# Grabbing the agent with one line in your query.



## Art Man (Aug 22, 2019)

I thought it odd that most professional sources say that you should sell your book to a lit agent using a one-liner at the top of your query, as though most agents won't look past that first line. I find it preposterous to be expected to sum up a whole full-length novel plot synopsis with one line, doing so with a short paragraph is difficult enough. What is your advice on query designs and knowing literary agents, what is your experience with what gets an agents attention?

To tell you the truth, if I were a lit agent I wouldn't limit myself to the top line of each query sent me. Being the reader I am I would have to make a real effort to not read each query beginning to end. I guess that's just me. I like the idea that an agent would be willing to read more than one single line of a query.


----------



## luckyscars (Aug 22, 2019)

Art Man said:


> I thought it odd that most professional sources say that you should sell your book to a lit agent using a one-liner at the top of your query, as though most agents won't look past that first line. I find it preposterous to be expected to sum up a whole full-length novel plot synopsis with one line, doing so with a short paragraph is difficult enough. What is your advice on query designs and knowing literary agents, what is your experience with what gets an agents attention?
> 
> To tell you the truth, if I were a lit agent I wouldn't limit myself to the top line of each query sent me. Being the reader I am I would have to make a real effort to not read each query beginning to end. I guess that's just me. I like the idea that an agent would be willing to read more than one single line of a query.
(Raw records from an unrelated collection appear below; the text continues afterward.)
/-!
# Level-one dyadic companions, part 5: Katz's basic trichotomy — the minimal dyadic counterexample is Lie-irreducible

Tree twin (Theorems side, NO route-file import) of the decomp-langlands lens-4 g9 node `LieIrreducibleNormalForm`
(HOME/nodes/lens-4-g9-LieIrreducibleNormalForm.lean).  Target T = `LevelOneDyadic.DyadicContinuousCompanion` (part 4,
`LevelOneDyadicRigidity.lean`; = route item stmt-Langlands-31993 `DyadicCompanionSplit.DyadicContinuousCompanion`, same text).

* Vocabulary: `HasDyadicCompanion`, `IsLieIrreducible` (restriction to every finite extension stays irreducible), `DimSlice`
  (T's dimension-m slice), the isotypic restriction pattern.
* Pieces: R = `LieIrreducibleCompanion` (T on the Lie-irreducible class), D′ = `CliffordCompanionStep` (a non-Lie-irreducible
  irreducible level-one ρ has a dyadic companion provided all smaller-dimensional level-one irreducibles over all number fields
  do), and one layer down C = `CliffordReduction` (Clifford–Mackey–Katz trichotomy with level-one heredity: PRINT, stated as a
  Prop), D = `IsotypicCompanionDescent` (descent of a companion along an isotypic layer); rung `CliffordCompanionStepPrimeDim`.
* Kernels (0 sorry, axioms standard): T ⟹ R, D′, D (drop hypotheses); T ⟸ R ∧ D′ by strong induction on the dimension
  (`dyadicContinuousCompanion_of_pieces`), T ⟺ R ∧ D′ (`dyadicContinuousCompanion_iff_pieces`); D′ ⟸ C ∧ D
  (`cliffordCompanionStep_of_split`); Langlands ⟹ R, D′, D; E ⟸ R ∧ D′ ∧ G; `langlands_of_pieces₉` (14 binders, through part 4's
  `langlands_of_four`).
Source of the cut: N. M. Katz, *Exponential Sums and Differential Equations*, Annals of Math. Studies 124, §2.7 «A Basic
Trichotomy», Prop. 2.7.2 / Lemma 2.7.2.1 [corpus:book:katz1990-exponential-sums-differential-equations p.50–53] (= Clifford 1937
+ Mackey for an open normal subgroup).  No new definitions of mathematical objects beyond Props; no new axioms.
-/

set_option linter.dupNamespace false

namespace Summit.Langlands.Langlands.Theorems.LevelOneDyadic.Clifford

open scoped NumberField
open Filter IsDedekindDomain
open Literature.NumberTheory.GaloisRepresentations Literature.NumberTheory.Automorphic
open Summit.Langlands.Langlands.Theorems.LevelOneDyadic (IsPinnedGeometric IsCrystallineAbove IsUnramifiedAwayFrom
  CompanionMatch)

/-! ## Vocabulary (helper predicates; the filed texts inline them verbatim — bridges are `Iff.rfl`) -/

section Vocabulary

variable {K : Type} [Field K] [NumberField K] {ℓ : ℕ} [Fact ℓ.Prime] {n : ℕ}

/-- `ρ` HAS A DYADIC COMPANION through (ι, ι₂): a continuous a.e.-unramified `ρ₂ : Γ_K → GL_n(ℚ̄₂)` with matching Frobenius
polynomials at almost all places (exactly T's conclusion for ρ). -/
def HasDyadicCompanion (ι : PadicAlgCl ℓ ≃+* ℂ) (ι₂ : PadicAlgCl 2 ≃+* ℂ) (ρ : FramedGaloisRep K (PadicAlgCl ℓ) n) : Prop :=
  ∃ ρ₂ : FramedGaloisRep K (PadicAlgCl 2) n, (∀ᶠ v : HeightOneSpectrum (𝓞 K) in cofinite, ρ₂.IsUnramifiedAt v) ∧
    CompanionMatch ι ι₂ ρ ρ₂

/-- The DIMENSION-`m` SLICE of T: T's statement for all number fields `L` and all irreducible level-one
`σ : Γ_L → GL_m(ℚ̄_ℓ)` (all odd ℓ, all ι, ι₂).  `T ↔ ∀ m, DimSlice m` (`routeT_iff_slices`); the induction hypothesis
of the Clifford step D′ is `∀ m < n, DimSlice m`. -/
def DimSlice (m : ℕ) : Prop :=
  ∀ (L : Type) [Field L] [NumberField L], 0 < m → ∀ (ℓ : ℕ) [Fact ℓ.Prime], ℓ ≠ 2 → ∀ (ι : PadicAlgCl ℓ ≃+* ℂ)
    (σ : FramedGaloisRep L (PadicAlgCl ℓ) m), σ.toGaloisRep.IsIrreducible → IsPinnedGeometric σ → IsCrystallineAbove σ →
      IsUnramifiedAwayFrom σ → ∀ (ι₂ : PadicAlgCl 2 ≃+* ℂ), HasDyadicCompanion ι ι₂ σ

/-- `ρ` is LIE-IRREDUCIBLE: its restriction to `Γ_L` stays irreducible for EVERY finite extension `L/K` (typed: every
number field `L` with a `K`-algebra structure; restriction along the tree's `absGaloisRestrict K L`).  Equivalently the
identity component of the algebraic monodromy group acts irreducibly.  Ref: Patrikis, *Variations on a theorem of Tate*,
Mem. AMS 1238 (2019) §1.2; Katz, *Exponential sums and differential equations* §2.10 («Lie-irreducible»). -/
def IsLieIrreducible (ρ : FramedGaloisRep K (PadicAlgCl ℓ) n) : Prop :=
  ∀ (L : Type) [Field L] [NumberField L] [Algebra K L], (ρ.restrictField L).toGaloisRep.IsIrreducible

/-- `σ` over `L` is an ISOTYPIC PATTERN of `ρ` of multiplicity `a`: `charpoly (ρ|Γ_L)(g) = (charpoly σ(g))^a` for all
`g ∈ Γ_L` (for `σ` irreducible in characteristic 0 this is `(ρ|Γ_L)^ss ≅ σ^{⊕a}`, Brauer–Nesbitt). -/
def IsIsotypicPattern (L : Type) [Field L] [Algebra K L] {m : ℕ} (ρ : FramedGaloisRep K (PadicAlgCl ℓ) n)
    (σ : FramedGaloisRep L (PadicAlgCl ℓ) m) (a : ℕ) : Prop :=
  ∀ g : Field.absoluteGaloisGroup L, FramedRep.charpoly (ρ.restrictField L) g = (FramedRep.charpoly σ g) ^ a

end Vocabulary

/-! ## The pieces — ONE-LINE self-contained Props over tree declarations (= the texts of `texts.json`) -/

/-- [crux · rank 2 · R · DECLARED RESIDUAL of the lens-4 lineage after g9 · WEAKER than T (`lieIrreducibleCompanion_of_T`)
and than the summit (`…_of_langlands`)]
LIE-IRREDUCIBLE DYADIC COMPANION: T for the ρ whose restriction to EVERY finite extension stays irreducible (connected-
irreducible ℓ-adic monodromy).  Why it might fail: off the polarisable-regular (BLGGT Thm 5.4.1) and CM-regular (HLTT/
Scholze + A'Campo 2023) sectors nothing produces a 2-adic avatar of an abstract Lie-irreducible crystalline ρ — Deligne's
companion problem over a number field (Esnault 2023 p. 60); the cut only removes the disconnected part of the darkness. -/
def LieIrreducibleCompanion : Prop :=
  ∀ (K : Type) [Field K] [NumberField K] (n : ℕ), 0 < n → ∀ (ℓ : ℕ) [Fact ℓ.Prime], ℓ ≠ 2 → ∀ (ι : PadicAlgCl ℓ ≃+* ℂ) (ρ : Literature.NumberTheory.GaloisRepresentations.FramedGaloisRep K (PadicAlgCl ℓ) n), ρ.toGaloisRep.IsIrreducible → (∀ (L : Type) [Field L] [NumberField L] [Algebra K L], (ρ.restrictField L).toGaloisRep.IsIrreducible) → ((∀ᶠ v : IsDedekindDomain.HeightOneSpectrum (NumberField.RingOfIntegers K) in cofinite, ρ.IsUnramifiedAt v) ∧ ∀ (v : IsDedekindDomain.HeightOneSpectrum (NumberField.RingOfIntegers K)) (hv : ((ℓ : ℕ) : NumberField.RingOfIntegers K) ∈ v.asIdeal), (Literature.NumberTheory.PAdicHodge.fontainePstAdicCompletion v ℓ hv).IsDeRhamFramed (ρ.toLocal v)) → (∀ (v : IsDedekindDomain.HeightOneSpectrum (NumberField.RingOfIntegers K)) (hv : ((ℓ : ℕ) : NumberField.RingOfIntegers K) ∈ v.asIdeal), (Literature.NumberTheory.PAdicHodge.fontainePstAdicCompletion v ℓ hv).IsCrystallineFramed (ρ.toLocal v)) → (∀ w : IsDedekindDomain.HeightOneSpectrum (NumberField.RingOfIntegers K), ((ℓ : ℕ) : NumberField.RingOfIntegers K) ∉ w.asIdeal → ρ.IsUnramifiedAt w) → ∀ (ι₂ : PadicAlgCl 2 ≃+* ℂ), ∃ ρ₂ : Literature.NumberTheory.GaloisRepresentations.FramedGaloisRep K (PadicAlgCl 2) n, (∀ᶠ v : IsDedekindDomain.HeightOneSpectrum (NumberField.RingOfIntegers K) in cofinite, ρ₂.IsUnramifiedAt v) ∧ (∀ᶠ v : IsDedekindDomain.HeightOneSpectrum (NumberField.RingOfIntegers K) in cofinite, ∃ α : Multiset ℂ, ρ.HasFrobCharpolyAt v (Literature.NumberTheory.Automorphic.arithFrobPolyOfSatake ι v.residueCard 1 α) ∧ ρ₂.HasFrobCharpolyAt v (Literature.NumberTheory.Automorphic.arithFrobPolyOfSatake ι₂ v.residueCard 1 α))

/-- [crux · rank 3 · D′ · WEAKER than T (`cliffordCompanionStep_of_T`: drop the induction hypothesis) and than the summit
(`…_of_langlands`) · ATTACKABLE (PRINT in every prime dimension — rung `CliffordCompanionStepPrimeDim` —, and on the induced
branch; splits one level down as D′ ⟸ C ∧ D, kernel `cliffordCompanionStep_of_split`) · leaf: ATTACKABLE / open core = D]
CLIFFORD COMPANION STEP («the minimal dyadic counterexample is Lie-irreducible»): an irreducible level-one
ρ : Γ_K → GL_n(ℚ̄_ℓ) that is NOT Lie-irreducible has a dyadic companion through (ι, ι₂) PROVIDED every irreducible level-one
representation of every dimension m < n over every number field has one (T's dimension slices below n, all odd ℓ′, ι′, ι₂′).
Why it might fail: Clifford's induced branch is print (companions induce), but the ISOTYPIC branch needs descent of the
companion along the isotypic layer (= D): for non-solvable everywhere-unramified L/K nothing in print descends an abstract
ℓ′-adic representation; Langlands-implied (kernel). -/
def CliffordCompanionStep : Prop :=
  ∀ (K : Type) [Field K] [NumberField K] (n : ℕ), 0 < n → ∀ (ℓ : ℕ) [Fact ℓ.Prime], ℓ ≠ 2 → ∀ (ι : PadicAlgCl ℓ ≃+* ℂ) (ρ : Literature.NumberTheory.GaloisRepresentations.FramedGaloisRep K (PadicAlgCl ℓ) n), ρ.toGaloisRep.IsIrreducible → ((∀ᶠ v : IsDedekindDomain.HeightOneSpectrum (NumberField.RingOfIntegers K) in cofinite, ρ.IsUnramifiedAt v) ∧ ∀ (v : IsDedekindDomain.HeightOneSpectrum (NumberField.RingOfIntegers K)) (hv : ((ℓ : ℕ) : NumberField.RingOfIntegers K) ∈ v.asIdeal), (Literature.NumberTheory.PAdicHodge.fontainePstAdicCompletion v ℓ hv).IsDeRhamFramed (ρ.toLocal v)) → (∀ (v : IsDedekindDomain.HeightOneSpectrum (NumberField.RingOfIntegers K)) (hv : ((ℓ : ℕ) : NumberField.RingOfIntegers K) ∈ v.asIdeal), (Literature.NumberTheory.PAdicHodge.fontainePstAdicCompletion v ℓ hv).IsCrystallineFramed (ρ.toLocal v)) → (∀ w : IsDedekindDomain.HeightOneSpectrum (NumberField.RingOfIntegers K), ((ℓ : ℕ) : NumberField.RingOfIntegers K) ∉ w.asIdeal → ρ.IsUnramifiedAt w) → ¬ (∀ (L : Type) [Field L] [NumberField L] [Algebra K L], (ρ.restrictField L).toGaloisRep.IsIrreducible) → (∀ (m : ℕ), m < n → ∀ (L : Type) [Field L] [NumberField L], 0 < m → ∀ (ℓ : ℕ) [Fact ℓ.Prime], ℓ ≠ 2 → ∀ (ι : PadicAlgCl ℓ ≃+* ℂ) (σ : Literature.NumberTheory.GaloisRepresentations.FramedGaloisRep L (PadicAlgCl ℓ) m), σ.toGaloisRep.IsIrreducible → ((∀ᶠ v : IsDedekindDomain.HeightOneSpectrum (NumberField.RingOfIntegers L) in cofinite, σ.IsUnramifiedAt v) ∧ ∀ (v : IsDedekindDomain.HeightOneSpectrum (NumberField.RingOfIntegers L)) (hv : ((ℓ : ℕ) : NumberField.RingOfIntegers L) ∈ v.asIdeal), (Literature.NumberTheory.PAdicHodge.fontainePstAdicCompletion v ℓ hv).IsDeRhamFramed (σ.toLocal v)) → (∀ (v : IsDedekindDomain.HeightOneSpectrum (NumberField.RingOfIntegers L)) (hv : ((ℓ : ℕ) : NumberField.RingOfIntegers L) ∈ v.asIdeal), (Literature.NumberTheory.PAdicHodge.fontainePstAdicCompletion v ℓ hv).IsCrystallineFramed (σ.toLocal v)) → (∀ w : IsDedekindDomain.HeightOneSpectrum (NumberField.RingOfIntegers L), ((ℓ : ℕ) : NumberField.RingOfIntegers L) ∉ w.asIdeal → σ.IsUnramifiedAt w) → ∀ (ι₂ : PadicAlgCl 2 ≃+* ℂ), ∃ σ₂ : Literature.NumberTheory.GaloisRepresentations.FramedGaloisRep L (PadicAlgCl 2) m, (∀ᶠ v : IsDedekindDomain.HeightOneSpectrum (NumberField.RingOfIntegers L) in cofinite, σ₂.IsUnramifiedAt v) ∧ (∀ᶠ v : IsDedekindDomain.HeightOneSpectrum (NumberField.RingOfIntegers L) in cofinite, ∃ α : Multiset ℂ, σ.HasFrobCharpolyAt v (Literature.NumberTheory.Automorphic.arithFrobPolyOfSatake ι v.residueCard 1 α) ∧ σ₂.HasFrobCharpolyAt v (Literature.NumberTheory.Automorphic.arithFrobPolyOfSatake ι₂ v.residueCard 1 α))) → ∀ (ι₂ : PadicAlgCl 2 ≃+* ℂ), ∃ ρ₂ : Literature.NumberTheory.GaloisRepresentations.FramedGaloisRep K (PadicAlgCl 2) n, (∀ᶠ v : IsDedekindDomain.HeightOneSpectrum (NumberField.RingOfIntegers K) in cofinite, ρ₂.IsUnramifiedAt v) ∧ (∀ᶠ v : IsDedekindDomain.HeightOneSpectrum (NumberField.RingOfIntegers K) in cofinite, ∃ α : Multiset ℂ, ρ.HasFrobCharpolyAt v (Literature.NumberTheory.Automorphic.arithFrobPolyOfSatake ι v.residueCard 1 α) ∧ ρ₂.HasFrobCharpolyAt v (Literature.NumberTheory.Automorphic.arithFrobPolyOfSatake ι₂ v.residueCard 1 α))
I don’t know that ‘most professional sources’ say that...

If they do, yes, that seems a little silly. Sure if you have a real zinger you could start a query with a one liner, sure, but I agree that most agents probably aren’t going to wet themselves over another “They say you can’t go home again...” or “Pat Bacon is a wanted man” tagline just because it’s there. 

I think its it’s important to remember that advice is always based on what HAS worked in the past, and that what has worked in the past by necessity runs in opposition to the quest for originality, which is primarily the thing an agent is looking for in any query - originality. I’m not saying that means one should disregard the salesmanship aspect when it comes to format, only that it’s probably better not to prioritize style over substance too much, because ultimately substance is what actually matters. 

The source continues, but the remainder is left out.